The bathroom on the floor where I work. Here's the layout. Looking at the stalls, from left to right it's:
Wall, large handicapped stall, stall, stall, stall, wall.
I always chose the stall up against the right wall. I like as much privacy as possible and am not comfortable with the prospect of being flanked. Also, I've been guilt-ed into leaving the handicapped stall available whenever possible, even though there are no handicapped people working around me anywhere. You never know when one is going to show up.
Anyway, if I am in the stall all the way to the right, that leaves THREE unattended stalls to the left.
Much more often than I can understand, someone will come into the bathroom and take immediate residence in the stall NEXT DOOR to my own.
Why?
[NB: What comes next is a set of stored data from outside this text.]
import Summits.HodgeConjecture.HodgeConjecture.Theorems.Ring2AbelianAllAndreInvariantHodgeTypes
import HarnessLib

/-!
# Ring 2 · sub-cell AbelianAll (ALL ABELIAN VARIETIES), André axis, part XVI-b — rigidity of the Hodge type of
# invariant classes in a GENERAL degree `2p`: (N_p)(t₀) ⟹ `I_{2p}(t₀) ⊂ H^{p,p}` ⟺ "every off-diagonal type
# component of `H²ᵖ(𝒳)` dies on a fibre" (⟸ modulo `HC^p(𝒳)`), all independent of the fibre; and the
# `h^{2,0} = 1` span statement for a surviving (2,0)-class

HONEST FRAMING (page 1, verbatim): **research route, not a corollary; conditional on HC_CM plus one named
minimal statement.** Cell line: research route conditional on HC_CM; not a corollary; Q11.4-sentence-2
already refuted in dim ≥ 3. Nothing in this file proves a case of the Hodge conjecture for an abelian variety.
`HC_CM` = `Theses.RankFourFaces.CMAbelianHodge` does not occur in this file; item `Theses.RankFourFaces.CMToAbelian`
(stmt-16267) OPEN and not closed here. Seat `pub-hodge-ring2-ab-andre-2`, gen 8; companion of part XVI-a
(`Ring2AbelianAllAndreInvariantHodgeTypes`: Deligne, Hodge II, Cor. 4.1.2 / (4.1.3.1) on the carriers).

## What is proved (theorems only; no definition, no named fact, no sorry)

* `typePiece_twoZero_eq_span_of_finrank_eq_one` — a class `η` of type `(2,0)` on the total space `𝒳` of a compact
  pencil with `j_s^* η ≠ 0` SPANS the `(2,0)`-piece of `H²(𝒳_s(ℂ); ℂ)` whenever that piece is a line
  (`h^{2,0}(𝒳_s) = 1`: abelian or K3 surfaces in print) — the second branch of part XVI-a's dichotomy reads "one
  global 2-form class is THE holomorphic 2-form of every fibre" (a constant period map, in print).
* `hodgeType_pp_map_fiberι_of_algebraicInvariantClassesAt` — (N_p f)(t₀) ⟹ every class of `I_{2p}(t₀) =
  j_{t₀}^* H²ᵖ(𝒳)` is of type `(p,p)` (algebraic classes are `(p,p)`, a tree theorem).
* `hodgeType_pp_map_fiberι_iff_offDiagonal_vanish` — `I_{2p}(t₀) ⊂ H^{p,p}(𝒳_{t₀})` ⟺ `j_{t₀}^* η = 0` for every
  class `η` of `𝒳` of a type `(p',q') ≠ (p,p)`, `p' + q' = 2p` (part XVI-a §1 in one Hodge model of `𝒳`).
* `algebraicInvariantClassesAt_iff_offDiagonal_vanish_of_hodgeClassesAlgebraic` — (N_p f)(t₀) ⟺ the off-diagonal
  vanishing, MODULO `HC^p(𝒳)` (the Hodge conjecture for the total space in codimension `p`, an explicit HYPOTHESIS;
  a theorem for `p ≤ 1`, where this is part XVI-a's three-way equivalence).
* `hodgeType_pp_map_fiberι_iff_of_fibre` — "`I_{2p}(t₀) ⊂ H^{p,p}`" does not depend on `t₀` (part XVI-a's rigidity).

READING (RING2-MAP §AbelianAll gen 8). For the W₆ habitat ((W_E)₃ pencils, `d = 6`, `p = 3`): (N₃)(t₀) — the
smallest open instance of the axis (parts XIV-g/XV-b/XV-e) — IMPLIES that every class of `H⁶(𝒳)` of type
`(6,0), (5,1), (4,2), (2,4), (1,5), (0,6)` dies on the fibres; conversely that vanishing gives (N₃) only modulo
`HC³` of the 7-fold `𝒳`, which is not a theorem. So in degree `2p ≥ 4` the Hodge-type test is a NECESSARY
condition for (N_p), not a criterion — unlike degree 2 (part XVI-a), where Lefschetz (1,1) closes the loop.

References: DeligneHodgeII1971 (Cor. 4.1.2, (4.1.3.1)); VoisinHodgeI2002 (§6.1.3 Thm. 6.18, §7.1.1, §7.3.2,
§11.3 Prop. 11.20, §11.3.3 Lemma 11.41); Voisin2025 (Prop. 2.11); Abdulali1994FamiliesAV (Thm. 5.5 p. 1130);
Andre1996Motifs (§5.1 (A4), p. 25).
-/

noncomputable section

set_option linter.dupNamespace false

namespace Summit.HodgeConjecture.HodgeConjecture.Ring2.AbelianAll

open CategoryTheory AlgebraicGeometry
open Literature.AlgebraicGeometry Literature.AlgebraicGeometry.Motives
open Literature.AlgebraicGeometry.HodgeTheory
open Literature.AlgebraicTopology.SingularHomology (singularCohomology)

variable {𝒳 S : SchemeOver ℂ}

/-! ## §1 A surviving (2,0)-class spans `H^{2,0}` of every fibre with `h^{2,0} = 1` -/

/-- **A surviving (2,0)-class spans `H^{2,0}` of every fibre with `h^{2,0} = 1`** (e.g. abelian or K3 surfaces,
in print): if `η` is of type `(2,0)` on `𝒳` with `j_s^* η ≠ 0`, and the `(2,0)`-piece of `H²(𝒳_s(ℂ); ℂ)` read in
a Hodge model `B` of the fibre is a line, that line is `ℂ · j_s^* η`. [cite: VoisinHodgeI2002, §7.1.1 and §7.3.2] -/
theorem typePiece_twoZero_eq_span_of_finrank_eq_one {d : ℕ} {f : 𝒳 ⟶ S} (hf : IsCompactAbelianPencil f d)
    {η : complexBetti 𝒳 (2 * 1)} (hη : IsOfHodgeType (d + 1) 𝒳 (2 * 1) 2 0 η) {s : ComplexPoints S}
    (hne : complexBetti.map (fiberι f s) (2 * 1) η ≠ 0) (B : HodgeModel d (fiberOver f s))
    (h20 : (2, 0) ∈ Finset.HasAntidiagonal.antidiagonal (2 * 1))
    (h1 : Module.finrank ℂ ↥(B.typePiece (2 * 1) ⟨(2, 0), h20⟩) = 1) :
    B.typePiece (2 * 1) ⟨(2, 0), h20⟩ = ℂ ∙ complexBetti.map (fiberι f s) (2 * 1) η := by
  have hXs := hf.isSmoothProjective_fiberOver s
  have hmem : complexBetti.map (fiberι f s) (2 * 1) η ∈ B.typePiece (2 * 1) ⟨(2, 0), h20⟩ :=
    B.mem_typePiece_of_isOfHodgeType hodgePQ_independent_of_hodgeModel_holds hXs h20
      (hη.map_of_isSmoothProjective hXs hf.isSmoothProjective_total (fiberι f s))
  refine le_antisymm ?_ ((Submodule.span_singleton_le_iff_mem _ _).2 hmem)
  intro x hx
  set T := B.typePiece (2 * 1) ⟨(2, 0), h20⟩ with hT
  let v : ↥T := ⟨complexBetti.map (fiberι f s) (2 * 1) η, hmem⟩
  have hv0 : v ≠ 0 := by
    intro h
    apply hne
    have h' : (v : complexBetti (fiberOver f s) (2 * 1)) = ((0 : ↥T) : complexBetti (fiberOver f s) (2 * 1)) :=
      congrArg Subtype.val h
    exact h'
  obtain ⟨c, hc⟩ := (finrank_eq_one_iff_of_nonzero' v hv0).1 h1 ⟨x, hx⟩
  rw [Submodule.mem_span_singleton]
  refine ⟨c, ?_⟩
  have hc' : ((c • v : ↥T) : complexBetti (fiberOver f s) (2 * 1)) =
      ((⟨x, hx⟩ : ↥T) : complexBetti (fiberOver f s) (2 * 1)) := congrArg Subtype.val hc
  exact hc'

/-! ## §2 General degree: (N_p)(t₀) and the Hodge type of `I_{2p}(t₀)` -/

/-- **(N_p f)(t₀) ⟹ `I_{2p}(t₀) ⊂ H^{p,p}`**: algebraic invariant classes are of type `(p,p)` on the fibre.
[cite: VoisinHodgeI2002, §11.3 Prop. 11.20 and §7.3.2] -/
theorem hodgeType_pp_map_fiberι_of_algebraicInvariantClassesAt {d : ℕ} {f : 𝒳 ⟶ S}
    (hf : IsCompactAbelianPencil f d) {t₀ : ComplexPoints S} {p : ℕ} (hN : AlgebraicInvariantClassesAt hf t₀ p)
    (W : complexBetti 𝒳 (2 * p)) :
    IsOfHodgeType d (fiberOver f t₀) (2 * p) p p (complexBetti.map (fiberι f t₀) (2 * p) W) := by
  obtain ⟨D, hD, hDW⟩ := hN W
  rw [← hDW]
  exact (isOfHodgeType_of_mem_algebraicClasses_of_isSmoothProjective hf.isSmoothProjective_total p hD)
    |>.map_of_isSmoothProjective (hf.isSmoothProjective_fiberOver t₀) hf.isSmoothProjective_total (fiberι f t₀)

/-- **`I_{2p}(t₀) ⊂ H^{p,p}` iff every OFF-DIAGONAL type piece of `H²ᵖ(𝒳)` dies on `𝒳_{t₀}`**: every class of
`j_{t₀}^* H²ᵖ(𝒳)` is of type `(p,p)` iff `j_{t₀}^* η = 0` for every class `η` of `𝒳` of some type `(p',q')`,
`p' + q' = 2p`, `(p',q') ≠ (p,p)`. [cite: VoisinHodgeI2002, Thm. 6.18 and §7.3.2] [cite: DeligneHodgeII1971, (4.1.3.1)] -/
theorem hodgeType_pp_map_fiberι_iff_offDiagonal_vanish {d : ℕ} {f : 𝒳 ⟶ S} (hf : IsCompactAbelianPencil f d)
    (t₀ : ComplexPoints S) (p : ℕ) :
    (∀ W : complexBetti 𝒳 (2 * p),
        IsOfHodgeType d (fiberOver f t₀) (2 * p) p p (complexBetti.map (fiberι f t₀) (2 * p) W)) ↔
      ∀ (p' q' : ℕ), p' + q' = 2 * p → (p', q') ≠ (p, p) → ∀ η : complexBetti 𝒳 (2 * p),
        IsOfHodgeType (d + 1) 𝒳 (2 * p) p' q' η → complexBetti.map (fiberι f t₀) (2 * p) η = 0 := by
  have h𝒳 := hf.isSmoothProjective_total
  have hXt := hf.isSmoothProjective_fiberOver t₀
  refine ⟨fun h p' q' _ hne η hη ↦ ?_, fun h W ↦ ?_⟩
  · exact (hη.map_of_isSmoothProjective hXt h𝒳 (fiberι f t₀)).eq_zero_of_ne hXt (h η) hne
  · obtain ⟨A⟩ := nonempty_hodgeModel_holds h𝒳
    rw [isOfHodgeType_map_iff_forall_typeProj h𝒳 hXt (fiberι f t₀) A (show p + p = 2 * p by ring)]
    rintro ⟨⟨a, b⟩, hab⟩ hne
    exact h a b (Finset.HasAntidiagonal.mem_antidiagonal.1 hab) hne _ (isOfHodgeType_typeProj A hab W)

/-- **(N_p f)(t₀) ⟺ "the off-diagonal type pieces of `H²ᵖ(𝒳)` die on `𝒳_{t₀}`", modulo `HC^p(𝒳)`** (the Hodge
conjecture for the total space in codimension `p`, a HYPOTHESIS — a theorem for `p ≤ 1`): ⟹ unconditionally
(previous two theorems); ⟸ by part XIV-h's `algebraicInvariantClassesAt_of_hodgeType_of_hodgeClassesAlgebraic`.
[cite: VoisinHodgeI2002, §11.3.3 Lemma 11.41] [cite: Voisin2025, Prop. 2.11] [cite: DeligneHodgeII1971, (4.1.3.1)] -/
theorem algebraicInvariantClassesAt_iff_offDiagonal_vanish_of_hodgeClassesAlgebraic {d : ℕ} {f : 𝒳 ⟶ S}
    (hf : IsCompactAbelianPencil f d) (t₀ : ComplexPoints S) (p : ℕ)
    (hHC : ∀ c : complexBetti 𝒳 (2 * p), IsRationalClass c → IsOfHodgeType (d + 1) 𝒳 (2 * p) p p c →
      c ∈ algebraicClasses 𝒳 p) :
    AlgebraicInvariantClassesAt hf t₀ p ↔
      ∀ (p' q' : ℕ), p' + q' = 2 * p → (p', q') ≠ (p, p) → ∀ η : complexBetti 𝒳 (2 * p),
        IsOfHodgeType (d + 1) 𝒳 (2 * p) p' q' η → complexBetti.map (fiberι f t₀) (2 * p) η = 0 := by
  rw [← hodgeType_pp_map_fiberι_iff_offDiagonal_vanish hf t₀ p]
  exact ⟨fun hN W ↦ hodgeType_pp_map_fiberι_of_algebraicInvariantClassesAt hf hN W,
    fun h ↦ algebraicInvariantClassesAt_of_hodgeType_of_hodgeClassesAlgebraic hf t₀ p (fun W _ ↦ h W) hHC⟩

/-- The off-diagonal vanishing condition is independent of the fibre (flatness), so is "`I_{2p}(t₀) ⊂ H^{p,p}`".
[cite: DeligneHodgeII1971, Cor. 4.1.2 and (4.1.3.1)] [cite: Andre1996Motifs, §5.1 (p. 25)] -/
theorem hodgeType_pp_map_fiberι_iff_of_fibre {d : ℕ} {f : 𝒳 ⟶ S} (hf : IsCompactAbelianPencil f d)
    (s t₀ : ComplexPoints S) (p : ℕ) :
    (∀ W : complexBetti 𝒳 (2 * p),
        IsOfHodgeType d (fiberOver f t₀) (2 * p) p p (complexBetti.map (fiberι f t₀) (2 * p) W)) ↔
      ∀ W : complexBetti 𝒳 (2 * p),
        IsOfHodgeType d (fiberOver f s) (2 * p) p p (complexBetti.map (fiberι f s) (2 * p) W) :=
  forall_congr' fun W ↦ isOfHodgeType_map_fiberι_iff hf W s t₀
end Summit.HodgeConjecture.HodgeConjecture.Ring2.AbelianAll

end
Why would you choose to be next to someone else when there are two other options?
Etiquette people. Etiquette.
This brings to mind the strip club in which I attended a bachelor party. This club was somewhere in Canada. Can't remember the name of the city. Doesn't matter.
What does matter is this. I went to the backroom to get a lapdance from a chick who would never even sneeze on me in real life.
The backroom of this club was Caligula. I swear.
There was stuff going on in there... Well, there was stuff going on in there that just shouldn't have been going on in there.
Everyone was in these little cubicles. Light half-height cubicles. So, if you were sitting down, you couldn't see what was going on around you. You could see every random person walking by looking down on you and what was happening, but you couldn't see into the other cubes.
So, I sit down in a cube, and there's a guy, the distance of the thickness of a cube wall away from me, getting some carnal action or other performed on him.
This chick, who looked like Jennifer Aniston's hotter cousin, offered me a similar carnal action, for some amount of money that seemed inconsequential as I was in Canada.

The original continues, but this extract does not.